Folha acompanhou vida de boias-frias durante mecanização das lavouras nas últimas duas décadas

Nas últimas duas décadas a Folha acompanhou como a crescente mecanização das lavouras afetou os trabalhadores sazonais, a maioria migrantes do Nordeste, em fuga da seca e pobreza para trabalhar em lavouras dos centros agrícolas do país.

Há 20 anos, o jornal informou que produtores de algodão do Paraná já substituíam o trabalhador por colheitadeiras. “O custo é de R$ 1/arroba, como custa o boia-fria, mas a vantagem é que você elimina outros gastos”, disse o agricultor Sadajiro Teshina, após alugar máquinas.

A evolução da tecnologia ameaçava boias-frias. E quem resistia se submetia a péssimas condições de trabalho, falta de equipamentos de segurança, moradias precárias e salários aquém do mínimo.

O boia-fria sofria até para ir à lavoura. Acidentes com ônibus ou caminhões com camponeses eram comuns, como em Altair (SP), em 1998, e Irajuba (BA), em 2000, quando 12 e 14 pessoas morreram, respectivamente.

Em agosto de 2008, a reportagem multipremiada da Folha “Os anti-heróis, o submundo da cana”, no caderno “Mais!”, investigou por dois meses a vida dos cortadores de cana em SP, Estado que detinha 60% da produção do Brasil.

Os repórteres Mário Magalhães e Joel Silva mostraram que, ainda que o progresso erguesse usinas de etanol com alta tecnologia, muitos dos 135 mil cortadores de SP –335 mil no país– ainda comiam a boia fria.

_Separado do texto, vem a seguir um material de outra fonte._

/-- **The doubled unfolded torus representation of `M(1+x+y)` exists**, with the item's domain
and integrand definitionally: domain `{w | u between 1 and |1 + e(w 0) + e(w 1)|²}`, integrand
`±4/((1 + w 0²)(1 + w 1²) · w 2)`; it is the signed unfolding of `h_B · log |1+e(t)+e(s)|²` over
`ℝ²`, value `2 · 4π² m(1+x+y)`. [Kontsevich–Zagier 2001, §1.1, eq. (4); Smyth 1981; folklore] -/
theorem exists_torusRepB :
    ∃ r : IntegralRep 3,
      r.domain = {w | (1 < w 2 ∧ w 2 < ((1 + (1 - w 0 ^ 2) / (1 + w 0 ^ 2) +
        (1 - w 1 ^ 2) / (1 + w 1 ^ 2)) ^ 2 + (2 * w 0 / (1 + w 0 ^ 2) + 2 * w 1 / (1 + w 1 ^ 2)) ^ 2)) ∨
        (((1 + (1 - w 0 ^ 2) / (1 + w 0 ^ 2) + (1 - w 1 ^ 2) / (1 + w 1 ^ 2)) ^ 2 +
        (2 * w 0 / (1 + w 0 ^ 2) + 2 * w 1 / (1 + w 1 ^ 2)) ^ 2) < w 2 ∧ w 2 < 1)} ∧
      r.integrand = fun w => (if 1 < w 2 then (1:ℝ) else -1) * 4 /
        ((1 + w 0 ^ 2) * (1 + w 1 ^ 2) * w 2) := by
  set V : (Fin 2 → ℝ) → ℝ := fun b => (1 + (1 - b 0 ^ 2) / (1 + b 0 ^ 2) + (1 - b 1 ^ 2) / (1 + b 1 ^ 2)) ^ 2 +
      (2 * b 0 / (1 + b 0 ^ 2) + 2 * b 1 / (1 + b 1 ^ 2)) ^ 2 with hV_def
  set h : (Fin 2 → ℝ) → ℝ := fun b => 4 / ((1 + b 0 ^ 2) * (1 + b 1 ^ 2)) with hh_def
  have hV : IsSemialgebraicFunOn ℚ univ V := isSemialgebraicFunOn_boundB isSemialgebraic_univ
  have hh : IsSemialgebraicFunOn ℚ univ h := by
    simpa [hh_def] using isSemialgebraicFunOn_weight isSemialgebraic_univ 4
  have hV0 : ∀ b ∈ (univ : Set (Fin 2 → ℝ)), 0 ≤ V b := fun b _ => by positivity
  set R := logUnfoldRep univ V h isSemialgebraic_univ hh hV hV0 volume_boundB_eq_zero
    integrable_weightB_mul_log.integrableOn with hR
  have hdom : logUnfoldDomain univ V = {w : Fin 3 → ℝ | (1 < w 2 ∧ w 2 < ((1 + (1 - w 0 ^ 2) / (1 + w 0 ^ 2) +
        (1 - w 1 ^ 2) / (1 + w 1 ^ 2)) ^ 2 + (2 * w 0 / (1 + w 0 ^ 2) + 2 * w 1 / (1 + w 1 ^ 2)) ^ 2)) ∨
        (((1 + (1 - w 0 ^ 2) / (1 + w 0 ^ 2) + (1 - w 1 ^ 2) / (1 + w 1 ^ 2)) ^ 2 +
        (2 * w 0 / (1 + w 0 ^ 2) + 2 * w 1 / (1 + w 1 ^ 2)) ^ 2) < w 2 ∧ w 2 < 1)} := by
    ext w
    simp only [mem_logUnfoldDomain, mem_univ, true_and, mem_setOf_eq, hV_def,
      show (Fin.last 2 : Fin 3) = 2 from rfl, Fin.init, Fin.castSucc_zero, Fin.castSucc_one]
  have hint : EqOn R.integrand (fun w => (if 1 < w 2 then (1:ℝ) else -1) * 4 /
      ((1 + w 0 ^ 2) * (1 + w 1 ^ 2) * w 2)) (logUnfoldDomain univ V) := by
    intro w _
    simp only [hR, integrand_logUnfoldRep, logUnfoldIntegrand, show (Fin.last 2 : Fin 3) = 2 from rfl,
      hh_def, Fin.init, Fin.castSucc_zero, Fin.castSucc_one]
    rw [mul_div_assoc, mul_div_assoc, div_div]
  have hm : MeasurableSet (logUnfoldDomain univ V) :=
    IsSemialgebraic.measurableSet_holds (isSemialgebraic_logUnfoldDomain hV)
  refine ⟨⟨{w : Fin 3 → ℝ | _}, _, ?_, ?_, ?_⟩, rfl, rfl⟩
  · rw [← hdom]; exact isSemialgebraic_logUnfoldDomain hV
  · rw [← hdom]; exact R.isSemialgebraicFunOn_integrand.congr hint
  · rw [← hdom]; exact R.integrableOn.congr_fun hint hm

end Summit.KontsevichZagierPeriods.KontsevichZagierPeriods.Theorems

E, pela primeira vez em cinco séculos, que ao menos 50% da produção não seria colhida por mãos, mas por máquinas. Isso refletiu em aumento do esforço pelos boias-frias, o que gerou um aumento de mortes no campo.

Segundo a Pastoral do Migrante, de 2004 a 2007 foram 20 casos só no interior de SP. Um deles foi Valdecy de Lima, 38, da Usina Moreno, na região de Ribeirão Preto (SP). Ele morreu em 7 de julho de 2005, na roça, após acidente vascular cerebral. Em 17 de junho, cortara 16,5 toneladas.

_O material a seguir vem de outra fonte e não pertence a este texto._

/-- **THE CLASS TRUNCATED KERNEL IS SMALL HIGH IN THE CUSP, packaged form**: with `R(g)` the finite set of
§2 (the `β ∈ B(F)` with `g⁻¹ β (y g) ∈ supp f` for some `y ∈ {1} ∪ U`, as in ★ `exists_finset_truncatedKernel`),
`‖k^T_𝔬(g)‖ ≤ #R(g) · (3 · L · ρ)` — the per-`𝔬` form of ★ `exists_finset_norm_truncatedKernel_le_of_threeFactor`.
[cite: Rogawski1990, §2.2 (p. 13)] -/
theorem exists_finset_norm_truncatedKernelClass_le_of_threeFactor
    {cl : (quasiSplit F E c 3).arithmeticSubgroup → ι} (hcl : IsConjInvariant cl)
    (hclN : IsUnipotentInvariantOnBorel F E c 3 cl) (ν : Measure (adelicUnipotent F E c 3))
    [ν.IsHaarMeasure] {𝓕 U : Set (adelicUnipotent F E c 3)}
    (h𝓕 : IsFundamentalDomain (rationalUnipotent F E c 3) 𝓕 ν) (hU : IsCompact U) (h𝓕U : 𝓕 ⊆ U) (i : ι)
    {f : (quasiSplit F E c 3).Adelic → ℂ} (hfc : Continuous f) (hf : HasCompactSupport f)
    {T : ℝ≥0} (hT : 1 ≤ T) {g : (quasiSplit F E c 3).Adelic} (hg : T < borelHeight g)
    (hK : kernelClass cl i f g g = borelSumClass cl i f g g)
    {φ : GL (Fin 3) (AdeleRing (𝓞 E) E) → ℂ} (hφ : ∀ y, f y = φ (adelicVal F E c 3 _ y))
    {U' : Subgroup (GL (Fin 3) (AdeleRing (𝓞 E) E))} (hU' : ∀ u ∈ U', ∀ z, φ (z * u) = φ z)
    {S : Set (Matrix (Fin 3) (Fin 3) (mixedSpace E))} {L : ℝ} (hL0 : 0 ≤ L)
    (hL : ∀ z, ∀ X ∈ S, ∀ t : ℝ, ‖φ (z * GLn.ofInfinite 3 E (expGL (t • X))) - φ z‖ ≤ L * |t|)
    {ρ : ℝ}
    (hgeom : ∀ u ∈ 𝓕, ∃ (t₁ t₂ t₃ : ℝ) (X₁ X₂ X₃ : Matrix (Fin 3) (Fin 3) (mixedSpace E))
        (w : GL (Fin 3) (AdeleRing (𝓞 E) E)),
      X₁ ∈ S ∧ X₂ ∈ S ∧ X₃ ∈ S ∧ w ∈ U' ∧ |t₁| ≤ ρ ∧ |t₂| ≤ ρ ∧ |t₃| ≤ ρ ∧
      adelicVal F E c 3 _ (g⁻¹ * (u : (quasiSplit F E c 3).Adelic) * g) =
        GLn.ofInfinite 3 E (expGL (t₁ • X₁) * expGL (t₂ • X₂) * expGL (t₃ • X₃)) * w) :
    ∃ R : Finset (arithmeticBorel F E c 3),
      (∀ β ∈ R, ∃ y ∈ insert (1 : (quasiSplit F E c 3).Adelic)
          ((fun u : adelicUnipotent F E c 3 => (u : (quasiSplit F E c 3).Adelic)) '' U),
        g⁻¹ * (((β : (quasiSplit F E c 3).arithmeticSubgroup)) : (quasiSplit F E c 3).Adelic) * (y * g)
          ∈ tsupport f) ∧
      ‖truncatedKernelClass ν 𝓕 T cl i f g‖ ≤ R.card * (3 * L * ρ) := by
  obtain ⟨R, hR, -, hbound⟩ := exists_finset_truncatedKernelClass hcl hclN ν h𝓕 hU h𝓕U i hfc hf hT hg hK
  exact ⟨R, hR, hbound _ (forall_norm_sub_conj_le_of_threeFactor hφ hU' hL0 hL hgeom)⟩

Ao colher 11,5 toneladas dia, um trabalhador desfere 3.792 golpes de facão e faz 3.994 flexões de coluna.

“Para ser cortador de cana, tem que ter braço, porque, se não tiver, morre, ou de fome ou no canavial, de tanto trabalhar”, disse José Lúcio Oliveira, então com 33 anos, oriundo de Barra do Santo Antônio (AL) para atuar no interior do Estado de SP.

Se a produção do boia-fria subiu, sua remuneração caiu. Em 1985, o cortador em SP ganhava R$ 32 por dia. Em 2007, R$ 28,90, ao cortar 9,3 toneladas, 4,3 toneladas a mais do que em meados de 1980.

Em 2007, a socióloga Maria Aparecida de Moraes Silva, da Unesp (Universidade Estadual Paulista), apontou que a vida útil do cortador de cana era de cerca de 12 anos, próxima à de escravos.

Segundo o Ministério do Trabalho, só em 2015 ao menos 1.111 pessoas foram libertadas de situações análogas à escravidão, a maioria delas no setor da agricultura (21%).